PCA and clustering of extracellular protein spots. A, PCA was performed on the 22 identified spots. Biological replicates are grouped by circles, and spots are indicated by numbers. B, Expression profiles of protein spots from PCA analysis were grouped in three clusters. The normalized volume for each spot is expressed relative to a reference gel (GA₃), in which all spot volumes are by default set to 1. Corresponding functional classifications are indicated: DF, defense; PH, polysaccharide hydrolase; PR, protease; SR, stress response. U, Untreated. (For details about protein identifications, see Supplemental Table S2).

Figure 6.

Intracellular water-soluble protein profiles of barley aleurone layer extracts. A, One representative colloidal Coomassie blue-stained gel covering the pH range 3 to 10 is shown for each treatment. Molecular size markers are indicated at left.
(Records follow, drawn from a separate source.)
import Summits.Ventures.LatticeQCDFlow.Exactness.IMHTauIntInfiniteOfWeightMoment
import Summits.Ventures.LatticeQCDFlow.Exactness.IMHTauIntLeInvESS
import Summits.Ventures.LatticeQCDFlow.Scoring.FreeFieldFlowESS
import Mathlib.Probability.Distributions.Gaussian.Real
import Mathlib.Analysis.SpecialFunctions.Gaussian.GaussianIntegral
import HarnessLib

/-!
# The free-field face of the dichotomy: a Gaussian model of a Gaussian mode has finite `τ_int` for every bounded observable iff `r > ½`

HONEST FRAMING: exact (Metropolis-corrected) sampling algorithms for lattice gauge theory;
figures of merit are autocorrelation/cost numbers at stated couplings and volumes; no
continuum-physics claim.  (SCALAR calibration rung S0-A: not a gauge result.)

Venture `LatticeQCDFlow` (cell pub-lqcd), topic `Exactness`; FANOUT row 2 (`s0-phi4`, FLOW arm;
the exactness battery's FREE-FIELD LIMIT).  NEW WORK of the cell: the dichotomy of
`IMHTauIntInfiniteOfWeightMoment.lean` (every bounded centred observable of the exact flow sampler
has a summable autocovariance series iff `E_q[b²] < ∞`) evaluated on the calibration point the
battery uses — ONE free-field mode, target `p = N(0, a)`, model `q = N(0, b)` (row 2's
`Scoring/FreeFieldFlowESS.lean`: `E_q[w²] = b/√(a(2b − a))` for `2b > a`, else infinite).  Nothing
is cited as a fact (Mathlib's Gaussian integrals).

## What is proved (`a, b > 0`, `r = b/a` the model-to-target variance ratio)

* `gaussMode_weightMoment_iff` — `∫ (p/q) p < ∞ ↔ a < 2b` (`p²/q ∝ e^{−(2b−a)x²/(2ab)}`);
* **`gaussMode_forall_summable_iff`** — for the exact independence sampler with target `p` and
  proposal `q` on `ℝ`: every bounded measurable centred observable has a summable
  autocovariance series IFF `a < 2b`, i.e. iff `r > ½`;
* **`gaussMode_tauInt_le`** — for `a < 2b` and every bounded centred `g` (`|g| ≤ B`):
  `τ_int(g) ≤ ½ + 12 B² (b/√(a(2b − a))) / ∫ g² p = ½ + 12 (B²/E_p[g²]) · r/√(2r − 1)`
  (`IMHTauIntLeInvESS` with `Z = 1`, `W₂ = E_q[w²]` from `FreeFieldFlowESS`).

Reading for the battery (no numerics implied): three regimes of a mis-sized Gaussian flow on a
Gaussian mode — `r ≥ 1` (model at least as wide): bounded weights, uniformly ergodic,
`τ_int ≤ W − ½` (`FlowSamplerAutocorrelation`); `½ < r < 1`: unbounded weights, NOT geometrically
ergodic (Mengersen–Tweedie 1996, named only), yet EVERY bounded observable has finite `τ_int`
(`IMHTauIntFiniteOfWeightMoment`); `r ≤ ½`: the weight super-level indicators have a NON-SUMMABLE autocovariance series
(`τ_int = ∞` in the physicist's reading; Lean's `tsum` convention then returns `½`).
The threshold `r = ½` is the same at which the reweighting ESS of `FreeFieldFlowESS` vanishes.
NOT CLAIMED: `λ > 0`, several modes, non-Gaussian flows, any number for a trained network.
-/

namespace Summit.Ventures.LatticeQCDFlow.Exactness

open Real MeasureTheory Filter Set Topology ProbabilityTheory
open Summit.Ventures.LatticeQCDFlow.Scoring

/-- **Second weight moment of a Gaussian model of a Gaussian mode**: with `p = N(0,a)`,
`q = N(0,b)` (`a, b > 0`), `∫ (p/q) p dx < ∞ ↔ a < 2b`. -/
theorem gaussMode_weightMoment_iff (a b : NNReal) (ha : a ≠ 0) (hb : b ≠ 0) :
    Integrable (fun x => gaussianPDFReal 0 a x / gaussianPDFReal 0 b x * gaussianPDFReal 0 a x)
      ↔ (a : ℝ) < 2 * b := by
  have ha' : (0 : ℝ) < a := by exact_mod_cast pos_iff_ne_zero.mpr ha
  have hb' : (0 : ℝ) < b := by exact_mod_cast pos_iff_ne_zero.mpr hb
  have hC : 0 < Real.sqrt (2 * π * b) / (2 * π * a) := by positivity
  -- `(p/q) p = p²/q = C e^{−c x²}`
  have e : (fun x => gaussianPDFReal 0 a x / gaussianPDFReal 0 b x * gaussianPDFReal 0 a x)
      = fun x => Real.sqrt (2 * π * b) / (2 * π * a)
        * Real.exp (-((2 * b - a) / (2 * a * b)) * x ^ 2) := by
    funext x
    rw [← gaussian_sq_div a b ha hb x]
    have hq : gaussianPDFReal 0 b x ≠ 0 := (gaussianPDFReal_pos 0 b x hb).ne'
    field_simp
  rw [e]
  constructor
  · intro h
    have h' : Integrable (fun x => Real.exp (-((2 * b - a) / (2 * a * b)) * x ^ 2)) := by
      have := h.const_mul (Real.sqrt (2 * π * b) / (2 * π * a))⁻¹
      refine this.congr (Eventually.of_forall fun x => ?_)
      show (Real.sqrt (2 * π * b) / (2 * π * a))⁻¹ * (Real.sqrt (2 * π * b) / (2 * π * a)
        * Real.exp (-((2 * b - a) / (2 * a * b)) * x ^ 2))
        = Real.exp (-((2 * b - a) / (2 * a * b)) * x ^ 2)
      rw [← mul_assoc, inv_mul_cancel₀ hC.ne', one_mul]
    have hc : 0 < (2 * (b : ℝ) - a) / (2 * a * b) := integrable_exp_neg_mul_sq_iff.1 h'
    have h2ab : 0 < 2 * (a : ℝ) * b := by positivity
    have : 0 < 2 * (b : ℝ) - a := by
      by_contra hle
      have : (2 * (b : ℝ) - a) / (2 * a * b) ≤ 0 := div_nonpos_of_nonpos_of_nonneg (not_lt.1 hle) h2ab.le
      linarith
    linarith
  · intro hab
    have hc : 0 < (2 * (b : ℝ) - a) / (2 * a * b) := by
      have : 0 < 2 * (b : ℝ) - a := by linarith
      positivity
    exact (integrable_exp_neg_mul_sq hc).const_mul _

/-- **THE FREE-FIELD FACE OF THE DICHOTOMY.**  The exact independence sampler on `ℝ` with target
density `p = N(0, a)` and Gaussian model `q = N(0, b)` (`a, b > 0`; `r = b/a`): every bounded
measurable centred observable (`∫ g p = 0`) has a summable autocovariance series along the chain
IF AND ONLY IF `a < 2b` (`r > ½`) — the threshold at which the reweighting ESS vanishes. -/
theorem gaussMode_forall_summable_iff (a b : NNReal) (ha : a ≠ 0) (hb : b ≠ 0) :
    (∀ (g : ℝ → ℝ) (B : ℝ), Measurable g → (∀ t, |g t| ≤ B) →
        ∫ x, g x * gaussianPDFReal 0 a x = 0 →
        Summable fun k => ∫ x, g x
          * ((imhOp volume (gaussianPDFReal 0 a) (gaussianPDFReal 0 b))^[k + 1] g) x
          * gaussianPDFReal 0 a x)
      ↔ (a : ℝ) < 2 * b := by
  rw [← gaussMode_weightMoment_iff a b ha hb]
  exact forall_summable_autocov_iff (μ := volume) (fun x => gaussianPDFReal_pos 0 a x ha)
    (measurable_gaussianPDFReal 0 a) (integrable_gaussianPDFReal 0 a)
    (fun x => gaussianPDFReal_pos 0 b x hb) (measurable_gaussianPDFReal 0 b)
    (integrable_gaussianPDFReal 0 b) (integral_gaussianPDFReal_eq_one 0 hb)

/-- **`τ_int ≤ ½ + 12 (B²/E_p[g²]) · r/√(2r − 1)` on a Gaussian mode.**  Target `p = N(0, a)`,
Gaussian model `q = N(0, b)` with `a < 2b`; `g` measurable, `|g| ≤ B`, `∫ g p = 0`.  Then along the
exact independence sampler `τ_int(g) ≤ ½ + 12 B² (b/√(a(2b − a))) / ∫ g² p dx`. -/
theorem gaussMode_tauInt_le (a b : NNReal) (ha : a ≠ 0) (hb : b ≠ 0) (hab : (a : ℝ) < 2 * b)
    {g : ℝ → ℝ} (hgm : Measurable g) {B : ℝ} (hgb : ∀ t, |g t| ≤ B)
    (hg0 : ∫ x, g x * gaussianPDFReal 0 a x = 0) :
    tauInt (fun k => (∫ x, g x
        * ((imhOp volume (gaussianPDFReal 0 a) (gaussianPDFReal 0 b))^[k] g) x
        * gaussianPDFReal 0 a x) / ∫ x, g x ^ 2 * gaussianPDFReal 0 a x)
      ≤ 1 / 2 + 12 * B ^ 2 * ((b : ℝ) / Real.sqrt (a * (2 * b - a)))
          / ∫ x, g x ^ 2 * gaussianPDFReal 0 a x := by
  have hW₂ := (gaussMode_weightMoment_iff a b ha hb).2 hab
  have h := imhOp_tauInt_le_invESS (μ := volume) (fun x => gaussianPDFReal_pos 0 a x ha)
    (measurable_gaussianPDFReal 0 a) (integrable_gaussianPDFReal 0 a)
    (fun x => gaussianPDFReal_pos 0 b x hb) (measurable_gaussianPDFReal 0 b)
    (integrable_gaussianPDFReal 0 b) (integral_gaussianPDFReal_eq_one 0 hb) hW₂ hgm hgb hg0
  have e1 : ∫ x, gaussianPDFReal 0 a x / gaussianPDFReal 0 b x * gaussianPDFReal 0 a x
      = (b : ℝ) / Real.sqrt (a * (2 * b - a)) := by
    rw [← gaussian_weight_sq_moment a b ha hb hab]
    refine integral_congr_ae (Eventually.of_forall fun x => ?_)
    have hq : gaussianPDFReal 0 b x ≠ 0 := (gaussianPDFReal_pos 0 b x hb).ne'
    show gaussianPDFReal 0 a x / gaussianPDFReal 0 b x * gaussianPDFReal 0 a x
      = gaussianPDFReal 0 a x ^ 2 / gaussianPDFReal 0 b x
    field_simp
  rw [e1, integral_gaussianPDFReal_eq_one 0 ha, div_one] at h
  exact h

end Summit.Ventures.LatticeQCDFlow.Exactness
U, Untreated. B, Closeup view of the reference gel showing 178 identified spots. C, Functional categories of the plant proteins identified. (For details about protein identifications, see Supplemental Table S3).

Figure 7.

PCA and clustering of intracellular water-soluble protein spots. A, PCA was performed on the 178 identified spots. Biological replicates are grouped by circles, and spots are indicated by numbers. B, Expression profiles of protein spots from PCA analysis were grouped in six clusters. The normalized volume for each spot is expressed relative to a reference gel (GA₃), in which all spot volumes are by default set to 1. Corresponding functional classifications are indicated: CH, Chaperone; DF, defense; DT, detoxification enzymes; PH, polysaccharide hydrolase; PM, primary metabolism; SN, signaling; UF, unknown function. U, Untreated. (For details about protein identifications, see Supplemental Table S3).

Figure 8.

Summary of distinct and overlapping responses of GA₃-induced aleurone layers to HS and TN treatments. GA₃-induced aleurone layers may display early symptoms of ER stress due to the pressure on the protein secretion system and reflected by the enhanced expression of proteins induced by ER stress. IPP, Isopentenyl diphosphate isomerase.